(Dataset entries)
===============
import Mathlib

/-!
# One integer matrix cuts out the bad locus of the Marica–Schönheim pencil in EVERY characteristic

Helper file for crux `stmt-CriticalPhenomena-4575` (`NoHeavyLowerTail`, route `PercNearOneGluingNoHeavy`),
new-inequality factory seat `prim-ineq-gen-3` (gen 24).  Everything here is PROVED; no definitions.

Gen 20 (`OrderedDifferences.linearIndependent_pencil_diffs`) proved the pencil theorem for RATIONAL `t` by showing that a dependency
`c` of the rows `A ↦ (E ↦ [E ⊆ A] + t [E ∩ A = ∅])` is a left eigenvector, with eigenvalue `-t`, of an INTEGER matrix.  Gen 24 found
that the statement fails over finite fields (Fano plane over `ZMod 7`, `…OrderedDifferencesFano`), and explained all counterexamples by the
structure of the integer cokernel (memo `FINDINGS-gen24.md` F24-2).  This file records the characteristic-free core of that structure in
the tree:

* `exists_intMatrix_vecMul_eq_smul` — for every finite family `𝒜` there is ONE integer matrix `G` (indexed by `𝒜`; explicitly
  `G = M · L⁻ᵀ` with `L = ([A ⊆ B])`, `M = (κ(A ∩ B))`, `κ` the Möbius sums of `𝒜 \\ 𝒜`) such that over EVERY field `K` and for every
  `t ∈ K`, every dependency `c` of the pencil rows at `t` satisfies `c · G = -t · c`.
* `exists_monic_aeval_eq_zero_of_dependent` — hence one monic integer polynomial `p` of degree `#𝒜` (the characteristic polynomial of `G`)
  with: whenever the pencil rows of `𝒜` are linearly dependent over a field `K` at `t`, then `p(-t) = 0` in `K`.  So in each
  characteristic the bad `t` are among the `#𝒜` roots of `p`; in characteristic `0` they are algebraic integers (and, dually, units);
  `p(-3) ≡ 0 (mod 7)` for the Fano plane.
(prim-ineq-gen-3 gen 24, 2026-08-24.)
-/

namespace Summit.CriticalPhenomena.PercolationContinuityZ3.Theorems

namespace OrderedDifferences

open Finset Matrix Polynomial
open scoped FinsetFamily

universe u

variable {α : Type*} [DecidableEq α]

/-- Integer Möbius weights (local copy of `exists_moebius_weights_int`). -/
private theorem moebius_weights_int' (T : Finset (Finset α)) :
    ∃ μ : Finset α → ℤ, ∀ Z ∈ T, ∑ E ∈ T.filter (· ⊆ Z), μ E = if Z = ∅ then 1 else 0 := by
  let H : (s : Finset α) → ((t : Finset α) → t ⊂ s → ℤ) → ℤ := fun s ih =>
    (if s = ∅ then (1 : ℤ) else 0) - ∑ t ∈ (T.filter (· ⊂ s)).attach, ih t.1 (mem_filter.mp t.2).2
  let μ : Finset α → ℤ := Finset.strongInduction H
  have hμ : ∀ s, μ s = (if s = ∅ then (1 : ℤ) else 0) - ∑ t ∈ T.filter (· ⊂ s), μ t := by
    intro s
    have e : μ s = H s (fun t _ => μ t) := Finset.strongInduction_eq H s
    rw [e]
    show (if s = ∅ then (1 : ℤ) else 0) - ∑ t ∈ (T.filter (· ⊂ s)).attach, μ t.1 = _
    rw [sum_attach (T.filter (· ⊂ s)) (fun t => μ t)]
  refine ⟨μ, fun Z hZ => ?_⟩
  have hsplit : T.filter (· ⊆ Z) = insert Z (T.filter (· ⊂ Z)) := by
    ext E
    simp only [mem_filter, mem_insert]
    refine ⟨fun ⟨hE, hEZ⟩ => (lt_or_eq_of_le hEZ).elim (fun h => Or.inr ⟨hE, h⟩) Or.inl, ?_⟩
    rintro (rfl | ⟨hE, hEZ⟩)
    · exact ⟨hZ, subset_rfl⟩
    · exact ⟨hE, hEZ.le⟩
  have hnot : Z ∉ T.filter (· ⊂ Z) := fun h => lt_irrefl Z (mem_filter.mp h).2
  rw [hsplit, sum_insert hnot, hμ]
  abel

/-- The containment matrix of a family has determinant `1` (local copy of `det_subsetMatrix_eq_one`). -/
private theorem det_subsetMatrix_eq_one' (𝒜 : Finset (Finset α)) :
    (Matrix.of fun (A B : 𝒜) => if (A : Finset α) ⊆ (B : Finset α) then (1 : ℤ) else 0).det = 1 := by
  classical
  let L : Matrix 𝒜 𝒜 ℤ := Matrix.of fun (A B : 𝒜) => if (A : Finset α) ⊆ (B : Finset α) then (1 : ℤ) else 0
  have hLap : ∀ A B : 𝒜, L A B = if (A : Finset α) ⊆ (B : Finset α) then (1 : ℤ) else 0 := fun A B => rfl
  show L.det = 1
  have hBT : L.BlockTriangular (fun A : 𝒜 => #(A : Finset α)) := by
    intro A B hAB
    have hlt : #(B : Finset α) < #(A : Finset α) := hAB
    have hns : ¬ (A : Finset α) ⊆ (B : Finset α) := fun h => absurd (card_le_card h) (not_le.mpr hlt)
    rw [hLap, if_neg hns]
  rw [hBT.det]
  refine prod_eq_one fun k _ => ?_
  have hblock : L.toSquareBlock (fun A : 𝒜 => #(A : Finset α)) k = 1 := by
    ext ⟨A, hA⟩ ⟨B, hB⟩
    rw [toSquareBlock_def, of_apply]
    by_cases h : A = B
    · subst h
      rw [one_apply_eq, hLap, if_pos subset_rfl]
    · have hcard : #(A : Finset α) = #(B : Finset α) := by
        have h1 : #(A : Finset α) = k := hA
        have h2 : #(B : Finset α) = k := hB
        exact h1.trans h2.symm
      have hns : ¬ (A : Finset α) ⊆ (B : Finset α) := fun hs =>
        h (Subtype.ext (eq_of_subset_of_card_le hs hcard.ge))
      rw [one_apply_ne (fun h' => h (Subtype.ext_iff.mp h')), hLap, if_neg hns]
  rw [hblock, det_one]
===============
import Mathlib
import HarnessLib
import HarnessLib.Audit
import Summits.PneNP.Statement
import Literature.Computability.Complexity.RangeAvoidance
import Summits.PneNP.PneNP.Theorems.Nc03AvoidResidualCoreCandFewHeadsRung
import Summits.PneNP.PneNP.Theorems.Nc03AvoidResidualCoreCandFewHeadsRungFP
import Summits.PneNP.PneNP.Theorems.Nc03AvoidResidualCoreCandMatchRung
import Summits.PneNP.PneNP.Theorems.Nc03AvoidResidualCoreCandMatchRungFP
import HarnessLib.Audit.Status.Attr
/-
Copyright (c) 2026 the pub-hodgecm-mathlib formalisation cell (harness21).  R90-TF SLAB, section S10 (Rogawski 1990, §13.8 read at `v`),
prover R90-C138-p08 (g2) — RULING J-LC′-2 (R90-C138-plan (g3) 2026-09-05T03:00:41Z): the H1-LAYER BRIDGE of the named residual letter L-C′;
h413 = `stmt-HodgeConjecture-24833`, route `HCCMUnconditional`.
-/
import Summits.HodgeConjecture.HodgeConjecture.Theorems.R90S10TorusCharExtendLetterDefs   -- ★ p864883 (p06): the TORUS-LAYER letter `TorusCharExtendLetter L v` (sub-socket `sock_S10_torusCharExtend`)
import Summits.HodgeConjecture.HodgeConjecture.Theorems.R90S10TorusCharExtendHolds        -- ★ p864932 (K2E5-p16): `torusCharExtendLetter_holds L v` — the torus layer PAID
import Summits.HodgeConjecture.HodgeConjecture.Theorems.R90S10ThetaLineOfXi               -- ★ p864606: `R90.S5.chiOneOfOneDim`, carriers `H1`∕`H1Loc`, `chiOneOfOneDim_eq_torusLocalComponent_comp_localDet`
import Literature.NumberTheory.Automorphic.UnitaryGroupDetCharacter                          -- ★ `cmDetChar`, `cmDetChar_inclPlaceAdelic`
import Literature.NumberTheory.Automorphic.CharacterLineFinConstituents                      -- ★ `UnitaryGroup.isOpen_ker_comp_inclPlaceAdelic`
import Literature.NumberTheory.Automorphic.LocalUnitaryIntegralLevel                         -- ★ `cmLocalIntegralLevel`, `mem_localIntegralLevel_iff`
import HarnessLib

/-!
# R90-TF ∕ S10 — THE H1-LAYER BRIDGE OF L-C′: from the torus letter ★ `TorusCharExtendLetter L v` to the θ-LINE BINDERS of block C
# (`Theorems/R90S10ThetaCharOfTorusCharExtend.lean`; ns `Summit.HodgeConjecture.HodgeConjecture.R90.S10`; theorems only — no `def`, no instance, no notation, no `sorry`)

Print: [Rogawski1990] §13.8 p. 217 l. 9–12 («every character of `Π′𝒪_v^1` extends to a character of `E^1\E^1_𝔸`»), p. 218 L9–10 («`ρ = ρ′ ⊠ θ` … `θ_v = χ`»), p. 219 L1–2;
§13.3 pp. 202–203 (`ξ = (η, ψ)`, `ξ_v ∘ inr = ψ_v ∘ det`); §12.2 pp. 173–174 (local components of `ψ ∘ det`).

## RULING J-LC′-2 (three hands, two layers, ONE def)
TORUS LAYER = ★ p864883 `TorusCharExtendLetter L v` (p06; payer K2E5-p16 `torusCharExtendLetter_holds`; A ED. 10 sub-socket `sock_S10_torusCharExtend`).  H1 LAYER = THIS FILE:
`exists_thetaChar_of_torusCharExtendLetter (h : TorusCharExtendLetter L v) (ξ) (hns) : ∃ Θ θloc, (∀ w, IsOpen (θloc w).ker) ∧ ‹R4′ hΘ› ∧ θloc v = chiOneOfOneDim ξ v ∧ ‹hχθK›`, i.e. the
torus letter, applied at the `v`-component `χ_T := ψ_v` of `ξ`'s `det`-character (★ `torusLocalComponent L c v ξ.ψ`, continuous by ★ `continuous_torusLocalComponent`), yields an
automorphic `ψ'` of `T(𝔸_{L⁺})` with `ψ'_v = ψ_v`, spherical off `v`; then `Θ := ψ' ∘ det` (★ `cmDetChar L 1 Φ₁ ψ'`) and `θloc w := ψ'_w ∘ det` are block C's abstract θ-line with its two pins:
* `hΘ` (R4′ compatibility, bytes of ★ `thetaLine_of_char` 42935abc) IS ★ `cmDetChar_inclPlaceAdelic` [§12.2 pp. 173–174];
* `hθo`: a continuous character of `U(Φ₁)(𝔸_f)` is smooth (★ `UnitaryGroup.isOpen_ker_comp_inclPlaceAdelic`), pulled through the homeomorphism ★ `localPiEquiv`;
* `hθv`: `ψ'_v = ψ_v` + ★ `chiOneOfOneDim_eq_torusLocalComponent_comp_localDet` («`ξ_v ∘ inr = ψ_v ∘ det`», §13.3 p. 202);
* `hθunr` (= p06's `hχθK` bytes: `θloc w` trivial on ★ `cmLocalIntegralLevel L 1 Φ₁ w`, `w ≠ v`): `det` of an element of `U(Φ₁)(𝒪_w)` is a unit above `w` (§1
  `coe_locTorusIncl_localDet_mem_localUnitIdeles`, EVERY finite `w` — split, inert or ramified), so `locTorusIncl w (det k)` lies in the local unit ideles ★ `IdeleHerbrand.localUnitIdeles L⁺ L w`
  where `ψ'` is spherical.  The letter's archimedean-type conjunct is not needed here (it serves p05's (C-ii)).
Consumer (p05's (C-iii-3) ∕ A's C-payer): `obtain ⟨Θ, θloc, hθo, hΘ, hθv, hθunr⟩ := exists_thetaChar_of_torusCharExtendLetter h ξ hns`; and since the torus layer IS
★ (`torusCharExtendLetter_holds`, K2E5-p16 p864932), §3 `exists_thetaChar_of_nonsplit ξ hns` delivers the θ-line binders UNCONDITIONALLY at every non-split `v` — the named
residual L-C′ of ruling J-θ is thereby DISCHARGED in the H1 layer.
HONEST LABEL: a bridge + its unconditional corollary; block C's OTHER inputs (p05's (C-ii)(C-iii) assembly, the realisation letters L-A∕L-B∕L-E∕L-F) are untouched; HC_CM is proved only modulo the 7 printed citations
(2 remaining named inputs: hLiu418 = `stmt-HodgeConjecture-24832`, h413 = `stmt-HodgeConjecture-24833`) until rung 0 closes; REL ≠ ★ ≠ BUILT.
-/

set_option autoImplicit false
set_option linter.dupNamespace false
===============
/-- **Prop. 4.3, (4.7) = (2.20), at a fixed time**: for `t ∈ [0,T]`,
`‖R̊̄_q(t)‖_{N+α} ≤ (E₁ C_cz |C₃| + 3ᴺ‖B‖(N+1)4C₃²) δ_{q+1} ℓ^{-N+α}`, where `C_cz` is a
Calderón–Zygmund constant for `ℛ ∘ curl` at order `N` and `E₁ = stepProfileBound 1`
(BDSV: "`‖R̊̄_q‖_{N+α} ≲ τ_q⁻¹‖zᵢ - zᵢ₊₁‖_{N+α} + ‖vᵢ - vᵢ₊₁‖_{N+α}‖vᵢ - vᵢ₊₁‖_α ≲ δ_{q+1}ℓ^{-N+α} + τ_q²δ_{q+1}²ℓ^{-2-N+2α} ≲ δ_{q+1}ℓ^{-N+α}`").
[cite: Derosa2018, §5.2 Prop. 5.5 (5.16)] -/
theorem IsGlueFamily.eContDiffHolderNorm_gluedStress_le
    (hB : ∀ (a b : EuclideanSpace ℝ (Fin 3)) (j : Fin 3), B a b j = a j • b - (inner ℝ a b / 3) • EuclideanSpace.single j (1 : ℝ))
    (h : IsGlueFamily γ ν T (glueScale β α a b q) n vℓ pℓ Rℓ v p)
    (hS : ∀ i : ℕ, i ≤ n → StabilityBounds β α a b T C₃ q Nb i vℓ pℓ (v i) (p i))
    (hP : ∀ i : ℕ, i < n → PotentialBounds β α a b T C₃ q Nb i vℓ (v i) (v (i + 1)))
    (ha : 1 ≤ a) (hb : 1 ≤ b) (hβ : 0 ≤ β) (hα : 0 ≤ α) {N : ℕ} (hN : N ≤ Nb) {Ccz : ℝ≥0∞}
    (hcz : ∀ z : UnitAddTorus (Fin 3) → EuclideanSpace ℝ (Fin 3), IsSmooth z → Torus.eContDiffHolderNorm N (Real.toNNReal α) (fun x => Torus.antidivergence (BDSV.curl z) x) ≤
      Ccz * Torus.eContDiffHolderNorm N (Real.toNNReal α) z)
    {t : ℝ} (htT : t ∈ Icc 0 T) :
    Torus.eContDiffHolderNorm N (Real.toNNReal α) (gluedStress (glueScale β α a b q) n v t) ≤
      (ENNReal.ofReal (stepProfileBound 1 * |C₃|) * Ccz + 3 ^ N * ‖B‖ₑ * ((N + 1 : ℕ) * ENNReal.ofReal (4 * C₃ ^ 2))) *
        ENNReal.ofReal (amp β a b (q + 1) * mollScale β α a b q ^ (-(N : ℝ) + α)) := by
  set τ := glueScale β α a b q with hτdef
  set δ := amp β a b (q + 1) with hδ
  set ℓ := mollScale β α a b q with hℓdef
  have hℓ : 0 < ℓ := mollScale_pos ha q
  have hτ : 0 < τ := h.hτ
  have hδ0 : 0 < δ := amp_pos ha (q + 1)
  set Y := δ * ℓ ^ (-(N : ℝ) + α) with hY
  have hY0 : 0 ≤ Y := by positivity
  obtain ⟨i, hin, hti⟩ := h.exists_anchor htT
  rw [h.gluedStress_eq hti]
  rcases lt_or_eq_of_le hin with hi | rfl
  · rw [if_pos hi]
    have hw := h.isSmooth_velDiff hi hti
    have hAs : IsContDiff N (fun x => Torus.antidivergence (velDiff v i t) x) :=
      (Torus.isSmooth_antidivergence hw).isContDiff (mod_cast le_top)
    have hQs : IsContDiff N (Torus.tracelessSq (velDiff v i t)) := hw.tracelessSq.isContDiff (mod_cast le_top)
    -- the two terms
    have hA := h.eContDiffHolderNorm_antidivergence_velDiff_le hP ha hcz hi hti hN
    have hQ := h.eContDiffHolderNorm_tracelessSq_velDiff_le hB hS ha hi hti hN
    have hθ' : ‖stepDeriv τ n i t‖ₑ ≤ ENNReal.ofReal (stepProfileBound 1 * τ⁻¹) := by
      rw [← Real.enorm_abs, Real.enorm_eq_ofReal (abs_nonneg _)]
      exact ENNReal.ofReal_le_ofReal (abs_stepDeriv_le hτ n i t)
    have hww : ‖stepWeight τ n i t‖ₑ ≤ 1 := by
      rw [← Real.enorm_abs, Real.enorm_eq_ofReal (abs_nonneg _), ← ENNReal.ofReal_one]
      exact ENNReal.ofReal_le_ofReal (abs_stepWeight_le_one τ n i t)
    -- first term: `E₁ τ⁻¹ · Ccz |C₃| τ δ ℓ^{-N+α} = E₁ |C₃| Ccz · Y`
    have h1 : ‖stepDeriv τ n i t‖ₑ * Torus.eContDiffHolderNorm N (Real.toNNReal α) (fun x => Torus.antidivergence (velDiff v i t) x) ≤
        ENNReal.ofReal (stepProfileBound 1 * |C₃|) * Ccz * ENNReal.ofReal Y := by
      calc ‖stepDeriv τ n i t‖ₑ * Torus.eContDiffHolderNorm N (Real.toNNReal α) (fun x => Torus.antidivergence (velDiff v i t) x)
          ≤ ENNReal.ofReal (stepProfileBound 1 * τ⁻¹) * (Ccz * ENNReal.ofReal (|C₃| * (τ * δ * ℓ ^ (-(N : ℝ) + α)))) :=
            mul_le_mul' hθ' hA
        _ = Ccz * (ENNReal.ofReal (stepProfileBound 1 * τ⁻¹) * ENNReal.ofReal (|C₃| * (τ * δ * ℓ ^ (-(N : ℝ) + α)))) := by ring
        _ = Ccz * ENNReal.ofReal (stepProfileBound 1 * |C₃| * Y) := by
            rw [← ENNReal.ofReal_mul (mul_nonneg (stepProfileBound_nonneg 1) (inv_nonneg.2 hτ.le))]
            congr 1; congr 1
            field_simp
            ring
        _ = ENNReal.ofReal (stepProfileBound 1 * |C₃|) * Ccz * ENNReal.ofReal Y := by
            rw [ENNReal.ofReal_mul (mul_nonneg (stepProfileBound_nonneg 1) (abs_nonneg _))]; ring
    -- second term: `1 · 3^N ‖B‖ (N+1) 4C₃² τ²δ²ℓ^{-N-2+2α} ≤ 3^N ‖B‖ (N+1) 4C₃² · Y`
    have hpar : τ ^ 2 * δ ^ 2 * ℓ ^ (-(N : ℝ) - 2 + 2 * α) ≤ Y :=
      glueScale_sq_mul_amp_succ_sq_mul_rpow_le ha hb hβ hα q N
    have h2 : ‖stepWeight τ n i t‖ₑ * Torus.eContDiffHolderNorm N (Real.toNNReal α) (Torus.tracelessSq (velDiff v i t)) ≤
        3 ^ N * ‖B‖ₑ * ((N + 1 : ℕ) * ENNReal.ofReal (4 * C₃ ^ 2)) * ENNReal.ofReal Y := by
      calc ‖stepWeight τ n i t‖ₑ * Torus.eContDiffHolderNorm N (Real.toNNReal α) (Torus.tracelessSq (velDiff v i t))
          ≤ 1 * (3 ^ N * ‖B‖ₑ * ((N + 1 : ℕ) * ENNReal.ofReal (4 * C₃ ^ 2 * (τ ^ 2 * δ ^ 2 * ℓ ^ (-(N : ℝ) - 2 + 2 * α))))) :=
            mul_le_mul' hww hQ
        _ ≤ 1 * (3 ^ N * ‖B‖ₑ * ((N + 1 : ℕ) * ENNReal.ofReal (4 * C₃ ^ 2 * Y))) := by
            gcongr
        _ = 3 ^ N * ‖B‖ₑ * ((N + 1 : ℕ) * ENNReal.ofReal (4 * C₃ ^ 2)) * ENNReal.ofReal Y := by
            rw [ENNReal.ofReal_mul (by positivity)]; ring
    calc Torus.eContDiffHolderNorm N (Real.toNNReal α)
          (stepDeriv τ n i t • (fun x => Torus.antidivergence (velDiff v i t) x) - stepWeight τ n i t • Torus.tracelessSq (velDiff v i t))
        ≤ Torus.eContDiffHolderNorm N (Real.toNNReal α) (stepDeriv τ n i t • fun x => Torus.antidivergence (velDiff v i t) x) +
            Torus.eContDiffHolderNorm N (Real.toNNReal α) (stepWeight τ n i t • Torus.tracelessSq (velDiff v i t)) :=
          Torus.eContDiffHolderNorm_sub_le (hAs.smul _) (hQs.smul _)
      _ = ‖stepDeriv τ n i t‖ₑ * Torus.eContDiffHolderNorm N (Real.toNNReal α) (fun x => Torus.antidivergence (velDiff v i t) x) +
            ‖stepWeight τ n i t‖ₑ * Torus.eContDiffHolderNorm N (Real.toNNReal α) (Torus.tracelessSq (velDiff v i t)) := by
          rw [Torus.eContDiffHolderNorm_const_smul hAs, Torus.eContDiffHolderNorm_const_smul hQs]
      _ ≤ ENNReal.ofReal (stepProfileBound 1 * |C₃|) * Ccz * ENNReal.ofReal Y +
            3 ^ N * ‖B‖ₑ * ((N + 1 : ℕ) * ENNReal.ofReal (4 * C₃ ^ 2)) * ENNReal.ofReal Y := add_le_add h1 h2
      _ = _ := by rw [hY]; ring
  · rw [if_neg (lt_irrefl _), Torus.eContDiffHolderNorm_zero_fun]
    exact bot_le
===============
■ **What you have to do**
Please copy the lines above from the line with "a continuous character" up to and including the line with "trivial on ★", exactly as written and with nothing else.

■ **Answer**
* `hθo`: a continuous character of `U(Φ₁)(𝔸_f)` is smooth (★ `UnitaryGroup.isOpen_ker_comp_inclPlaceAdelic`), pulled through the homeomorphism ★ `localPiEquiv`;
* `hθv`: `ψ'_v = ψ_v` + ★ `chiOneOfOneDim_eq_torusLocalComponent_comp_localDet` («`ξ_v ∘ inr = ψ_v ∘ det`», §13.3 p. 202);
* `hθunr` (= p06's `hχθK` bytes: `θloc w` trivial on ★ `cmLocalIntegralLevel L 1 Φ₁ w`, `w ≠ v`): `det` of an element of `U(Φ₁)(𝒪_w)` is a unit above `w` (§1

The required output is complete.